Effect of thermal-hydraulic parameters and pH on the corrosion product deposition in steam generator based on CFD

The deposition of corrosion products in the primary circuit of a pressurized water reactors is known to have an adverse impact on reactor system’s performance, which can cause localized corrosion. They can also impede the flow of coolant, or in severe cases block the tube channels. Besides, the deposits have a lower thermal conductivity than the structural materials, which may increase the thermal resistance, thus reducing heat transfer efficiency. Despite the presence of a considerable amount of corrosion products in steam generators, research on the deposition of corrosion products within is still insufficient. A comprehensive 3-D model of thermal–hydraulic and chemical processes was used to investigate the factors affecting the deposition of corrosion products in a steam generator. For the purpose of determine the deposition distribution along the heat transfer tube, the tube was separated into 11 main nodes based on the equal temperature differences according to the thermal–hydraulic data calculated.
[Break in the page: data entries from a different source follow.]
import Summits.Ventures.PackingBounds.ThreePointCert.T22Agg1
import Summits.Ventures.PackingBounds.ThreePointCert.CheckDim3

/-!
# Tammes θ(22) ≤ arccos(699/1000) (A(3, 699/1000) ≤ 21): kernel validation of the blocks of (i') and of the `FI` expansion (part 3)

Framing: lottery ticket; floor = certified bounds/negative ranges. Venture `PackingBounds` (cell
`pub-packcert`), three-point SDP family. Integer data of a feasible point of the Bachoc–Vallentin
semidefinite program (n = 3, s = 699/1000, degree d = 10, Bachoc–Vallentin
multiplier set = cell mode sym2), derived by `cert2lean_s2.py` (sdp gen 5 fork of cert2lean_lp.py) from the exact rational certificate
`sdp-n3-d10-s699-1000-sym2f-lpclient-v1.json` of the cell (exact verifier #1 + verifier #2 of the other seat), in the units of the kernel
checker `ThreePointCert.Check` + `CheckSym2` (soundness `card_le_of_cert3S2`); Gram factors offset-encoded for the
Kronecker-packed chunk validation `ThreePointCert.CheckKron` (emitter `emitleanS2.py` = lp gen 3 emitleanK.py). Generated file: plain
lists of integers / monomials.
-/

namespace Summit.Ventures.PackingBounds.ThreePointCert.T22

open Literature.Geometry.DiscreteGeometry Literature.Geometry.DiscreteGeometry.PolyCert PolyCert.SPoly

set_option maxRecDepth 100000 in
set_option maxHeartbeats 0 in
/-- `FI` expansion on `S²` (Chebyshev kernels `QI3`), blocks [0] (kernel, trie residual). -/
theorem okF_1 : FchunkOK3 T22.cert.d [FBlk.mk 0 T22.fw0] [] T22.dFc1 = true := by
  decide +kernel

end Summit.Ventures.PackingBounds.ThreePointCert.T22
The simulation results indicate that the deposition thickness is sensitive to coolant temperature, flow velocity and pH value, and it was shown that higher temperature(from 560 K to 600 K decreasing 9.31 %), pH value (from 6.5 to 8.0 decreasing 9.92 %) and lower flow velocity (from 5 m/s to 20 m/s increasing 8.13 %)was effective for reducing the corrosion product deposition due to the physicochemical properties of the coolant and the turbulent flow, while working pressure has less influence on it(from 6 MPa to 15 MPa increasing only 1.03 %).